• **TASK TO CARRY OUT**
Once the line containing "have hz' : z" is found in the entries below, restate it and each following line word for word, stopping after the line containing "x ⬝ᵥ v := by".

• **DATA EXTRACTS**
import Literature.AlgebraicGeometry.Resolution.LogBlowupOrthant
import HarnessLib

/-!
# Orthant-like blow-up charts from a GIVEN regular projective subdivision — Kato (10.4), atlas form

`Literature/AlgebraicGeometry/Resolution/LogBlowupOrthantRelative.lean`. The one-chart theorem
`LogBlowup.exists_finset_isOrthantLike_blowupChartMonoid` (`LogBlowupOrthant.lean`) chooses a
regular projective subdivision of `σ = P^∨` internally. For several charts (K. Kato, *Toric
singularities*, Amer. J. Math. 116 (1994), (10.4): ONE subdivision of the fan `F(X)`, restricted
to the cone of each chart) the subdivision and its support function are GIVEN, compatibly on
overlaps, and the Veronese degree must be common to all charts. This file re-runs the
construction with these as parameters:

* `veronese_mul` — a multiple of a Veronese degree of the section monoid is a Veronese degree;
* `exists_finset_isOrthantLike_of_isStrictSupport` — for `P ⊆ ℤⁿ` finitely generated,
  saturated, spanning, a regular fan `Δ` with support `P^∨` and tight integral strict support
  data `m ≥ 0` on it, and a Veronese degree `k > 0`: a finite non-empty `s ⊆ P` with
  `s ⊆ Γ_k`, `Γ_k = s + Γ₀` (`Γ₀ = P`), and every chart monoid `P⟨s − a⟩`, `a ∈ s`, orthant-like
  `ℕ^I ⊕ ℤ^{Iᶜ}` in a `ℤ`-basis of `ℤⁿ`.

References: [Kato1994] (9.8), (10.4); [KempfEtAl1973] Ch. I §2 Thm. 11, Ch. II §2.
-/

noncomputable section

namespace Literature.AlgebraicGeometry.Resolution

namespace LogBlowup

open PointedCone Literature.Geometry.PolyhedralFans Literature.Combinatorics.Optimization.HilbertBasis
  LogRefinedChart

universe u

variable {n : ℕ}

/-- **Multiples of a Veronese degree are Veronese degrees**: if every element of `Γ_{jk}` is a
sum of `j` elements of `Γ_k` (all `j > 0`), then the same holds with `k` replaced by `c k`,
`c > 0`. [cite: Kato1994, (10.4)] -/
theorem veronese_mul (Δ : Fan ℚ (Fin n → ℚ)) (m : PointedCone ℚ (Fin n → ℚ) → (Fin n → ℚ))
    {k : ℕ} (hver : ∀ j : ℕ, 0 < j → ∀ u ∈ piece Δ m (j * k),
      ∃ us : Fin j → Fin n → ℤ, (∀ i, us i ∈ piece Δ m k) ∧ u = ∑ i, us i)
    {c : ℕ} (hc : 0 < c) :
    ∀ j : ℕ, 0 < j → ∀ u ∈ piece Δ m (j * (c * k)),
      ∃ us : Fin j → Fin n → ℤ, (∀ i, us i ∈ piece Δ m (c * k)) ∧ u = ∑ i, us i := by
  intro j hj u hu
  rw [← mul_assoc] at hu
  obtain ⟨us, hus, rfl⟩ := hver (j * c) (Nat.mul_pos hj hc) u hu
  -- group the `j c` summands into `j` blocks of `c`
  refine ⟨fun i => ∑ a : Fin c, us (finProdFinEquiv (i, a)), fun i => ?_, ?_⟩
  · -- a sum of `c` elements of `Γ_k` lies in `Γ_{ck}`
    have : ∀ (t : Finset (Fin c)), ∑ a ∈ t, us (finProdFinEquiv (i, a)) ∈ piece Δ m (t.card * k) := by
      intro t
      classical
      induction t using Finset.induction_on with
      | empty =>
        rw [Finset.sum_empty, Finset.card_empty, zero_mul]
        exact (pieceZero Δ m).zero_mem
      | insert a t hat ih =>
        rw [Finset.sum_insert hat, Finset.card_insert_of_notMem hat, Nat.succ_mul, add_comm (t.card * k)]
        exact add_mem_piece Δ m (hus _) ih
    have h := this Finset.univ
    rwa [Finset.card_univ, Fintype.card_fin] at h
  · rw [← Finset.sum_product', Finset.univ_product_univ, ← finProdFinEquiv.sum_comp]

/-- **Orthant-like blow-up charts from a given subdivision.** Let `P ⊆ ℤⁿ` be finitely
generated, saturated and spanning, `Δ` a regular fan with support `σ = P^∨` carrying tight
integral strict support data `m`, non-negative on `σ`, and `k > 0` a Veronese degree of the
section monoid. Then the degree-`k` piece `Γ_k` is generated over `Γ₀ = P` by a finite non-empty
`s ⊆ P`, and for every `a ∈ s` the chart monoid `P⟨s − a⟩` is the dual monoid of a (regular)
cone of `Δ`, hence `ℕ^I ⊕ ℤ^{Iᶜ}` in a `ℤ`-basis of `ℤⁿ` (`IsOrthantLike`). [cite: Kato1994, (10.4)] [cite: KempfEtAl1973, Ch. I §2 Thm. 11] -/
theorem exists_finset_isOrthantLike_of_isStrictSupport (P : AddSubmonoid (Fin n → ℤ)) (hP : P.FG)
    (hsat : ∀ (v : Fin n → ℤ) (k : ℕ), 0 < k → k • v ∈ P → v ∈ P)
    (Δ : Fan ℚ (Fin n → ℚ)) (hsupp : Δ.support = (dualCone P : Set (Fin n → ℚ)))
    (hreg : Δ.IsRegular) (m : PointedCone ℚ (Fin n → ℚ) → (Fin n → ℚ))
    (hm : Δ.IsStrictSupport m) (hint : ∀ ρ ∈ Δ.cones, m ρ ∈ latticeN (Fin n))
    (hnn : ∀ ρ ∈ Δ.cones, ∀ x ∈ dualCone P, 0 ≤ m ρ ⬝ᵥ x) {k : ℕ} (hk : 0 < k)
    (hver : ∀ j : ℕ, 0 < j → ∀ u ∈ piece Δ m (j * k),
      ∃ us : Fin j → Fin n → ℤ, (∀ i, us i ∈ piece Δ m k) ∧ u = ∑ i, us i) :
    ∃ s : Finset P, s.Nonempty ∧ (∀ a ∈ s, (a : Fin n → ℤ) ∈ piece Δ m k) ∧
      (∀ u ∈ piece Δ m k, ∃ a ∈ s, u - (a : Fin n → ℤ) ∈ P) ∧
      ∀ a ∈ s, ∃ (b : Module.Basis (Fin n) ℤ (Fin n → ℤ)) (I : Finset (Fin n)),
        IsOrthantLike b I (LogChart.blowupChartMonoid P (↑s : Set P) a) := by
  classical
  set σ := dualCone P with hσ
  have hadd : ∀ x ∈ Δ.support, ∀ y ∈ Δ.support, x + y ∈ Δ.support := by
    intro x hx y hy; rw [hsupp] at *; exact σ.add_mem hx hy
  have hne : Δ.cones.Nonempty := by
    have : (0 : Fin n → ℚ) ∈ Δ.support := by rw [hsupp]; exact σ.zero_mem
    obtain ⟨ρ, hρ, -⟩ := Fan.mem_support.1 this
    exact ⟨ρ, hρ⟩
  -- generators of the cones
  let gens : PointedCone ℚ (Fin n → ℚ) → Finset (Fin n → ℚ) := fun ρ =>
    if h : ρ ∈ Δ.cones then (Δ.fg h).choose else ∅
  have hgens : ∀ ρ ∈ Δ.cones, PointedCone.hull ℚ (gens ρ : Set (Fin n → ℚ)) = ρ := by
    intro ρ hρ; simp only [gens, dif_pos hρ]; exact (Δ.fg hρ).choose_spec
  -- `Γ₀ = P`
  have hP0 : (pieceZero Δ m : Set (Fin n → ℤ)) = P := by
    ext u
    rw [SetLike.mem_coe, mem_pieceZero_iff, SetLike.mem_coe]
    constructor
    · intro hu
      refine mem_of_forall_dualCone P hP hsat fun v hv => ?_
      have hv' : v ∈ Δ.support := by rw [hsupp]; exact hv
      obtain ⟨ρ, hρ, hvρ⟩ := Fan.mem_support.1 hv'
      exact hu ρ hρ v hvρ
    · intro hu ρ hρ v hvρ
      have hv : v ∈ σ := by
        have : v ∈ Δ.support := Fan.mem_support.2 ⟨ρ, hρ, hvρ⟩
        rwa [hsupp] at this
      exact hv u hu
  -- pieces lie in `P` (as `m ≥ 0` on `σ`)
  have hpieceP : ∀ j, piece Δ m j ⊆ P := by
    intro j u hu
    have goal : u ∈ (P : Set (Fin n → ℤ)) := by
      rw [← hP0, SetLike.mem_coe, mem_pieceZero_iff]
      intro ρ hρ v hvρ
      have h1 := (mem_secMonoid_iff Δ m).1 hu ρ hρ v hvρ
      rw [sub_dotProduct, smul_dotProduct, smul_eq_mul, sub_nonneg] at h1
      have hv : v ∈ σ := by
        have : v ∈ Δ.support := Fan.mem_support.2 ⟨ρ, hρ, hvρ⟩
        rwa [hsupp] at this
      exact le_trans (mul_nonneg (Nat.cast_nonneg j) (hnn ρ hρ v hv)) h1
    exact goal
  -- generators of `Γ_k`
  obtain ⟨s₀, hs₀k, hs₀gen⟩ := exists_piece_generators Δ m k
  -- `Γ_k ≠ ∅`: `k • m ρ ∈ Γ_k`
  obtain ⟨ρ₁, hρ₁⟩ := hne
  obtain ⟨u₁, hu₁⟩ : ∃ u₁ : Fin n → ℤ, toRat u₁ = m ρ₁ := by
    choose f hf using hint ρ₁ hρ₁
    exact ⟨fun i => f i, funext fun i => (hf i).symm⟩
  have hku₁ : k • u₁ ∈ piece Δ m k := by
    rw [mem_piece_iff, mem_secMonoid_iff]
    intro ρ hρ v hv
    simp only
    rw [toRat_nsmul, hu₁, ← smul_sub, smul_dotProduct, smul_eq_mul, sub_dotProduct]
    exact mul_nonneg (Nat.cast_nonneg k) (sub_nonneg.2 (hm hρ₁ hρ hv).1)
  have hs₀ne : s₀.Nonempty := by
    obtain ⟨y, hy, -⟩ := hs₀gen _ hku₁
    exact ⟨y, hy⟩
  -- the finite set `s ⊆ P`
  let s : Finset P := s₀.attach.image fun y : ↥s₀ => (⟨(y : Fin n → ℤ), hpieceP k (hs₀k y.2)⟩ : P)
  have hs_coe : ∀ a : P, a ∈ s ↔ (a : Fin n → ℤ) ∈ s₀ := by
    intro a
    constructor
    · intro h
      obtain ⟨y, -, hy⟩ := Finset.mem_image.1 h
      rw [← hy]; exact y.2
    · intro h
      exact Finset.mem_image.2 ⟨⟨(a : Fin n → ℤ), h⟩, Finset.mem_attach _ _, Subtype.ext rfl⟩
  refine ⟨s, ?_, fun a ha => hs₀k ((hs_coe a).1 ha), fun u hu => ?_, fun a ha => ?_⟩
  · obtain ⟨y, hy⟩ := hs₀ne
    exact ⟨⟨y, hpieceP k (hs₀k hy)⟩, (hs_coe _).2 hy⟩
  · obtain ⟨y, hy, z, hz, rfl⟩ := hs₀gen u hu
    refine ⟨⟨y, hpieceP k (hs₀k hy)⟩, (hs_coe _).2 hy, ?_⟩
    have hz' : z ∈ (P : Set (Fin n → ℤ)) := by rw [← hP0]; exact hz
    simpa using hz'
  -- the chart at `a`
  have ha₀ : (a : Fin n → ℤ) ∈ s₀ := (hs_coe a).1 ha
  obtain ⟨τ, hτ, htight⟩ := exists_tight_cone Δ m gens hgens hm hadd ⟨ρ₁, hρ₁⟩ hk (hs₀k ha₀)
  have hclos := closure_eq_setOf_exists Δ m hver hs₀k hs₀gen ha₀
  -- the chart monoid is `τ^∨ ∩ ℤⁿ`
  have hchart : ∀ x : Fin n → ℤ, x ∈ LogChart.blowupChartMonoid P (↑s : Set P) a ↔
      ∀ v ∈ τ, 0 ≤ toRat x ⬝ᵥ v := by
    intro x
    have hgenset : ((P : Set (Fin n → ℤ)) ∪ (fun g : P => (g : Fin n → ℤ) - a) '' (↑s : Set P)) =
        (pieceZero Δ m : Set (Fin n → ℤ)) ∪ (fun y => y - (a : Fin n → ℤ)) '' (↑s₀ : Set (Fin n → ℤ)) := by
      rw [hP0]
      congr 1
      ext z
      simp only [Set.mem_image, Finset.mem_coe]
      constructor
      · rintro ⟨g, hg, rfl⟩; exact ⟨g, (hs_coe g).1 hg, rfl⟩
      · rintro ⟨y, hy, rfl⟩; exact ⟨⟨y, hpieceP k (hs₀k hy)⟩, (hs_coe _).2 hy, rfl⟩
    rw [LogChart.blowupChartMonoid, hgenset, ← SetLike.mem_coe, hclos, Set.mem_setOf_eq, htight]
  -- `τ` is regular: dual basis
  obtain ⟨S, hS, hτS⟩ := hreg hτ
  obtain ⟨b, I, -, hbI⟩ := hS.exists_dual_basis
  refine ⟨b, I, ⟨fun x => ?_⟩⟩
  rw [hchart, ← hbI, hτS, forall_mem_hull_dotProduct_nonneg_iff]

end LogBlowup

end Literature.AlgebraicGeometry.Resolution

• **SOLVED EXERCISE**
    have hz' : z ∈ (P : Set (Fin n → ℤ)) := by rw [← hP0]; exact hz
    simpa using hz'
  -- the chart at `a`
  have ha₀ : (a : Fin n → ℤ) ∈ s₀ := (hs_coe a).1 ha
  obtain ⟨τ, hτ, htight⟩ := exists_tight_cone Δ m gens hgens hm hadd ⟨ρ₁, hρ₁⟩ hk (hs₀k ha₀)
  have hclos := closure_eq_setOf_exists Δ m hver hs₀k hs₀gen ha₀
  -- the chart monoid is `τ^∨ ∩ ℤⁿ`
  have hchart : ∀ x : Fin n → ℤ, x ∈ LogChart.blowupChartMonoid P (↑s : Set P) a ↔
      ∀ v ∈ τ, 0 ≤ toRat x ⬝ᵥ v := by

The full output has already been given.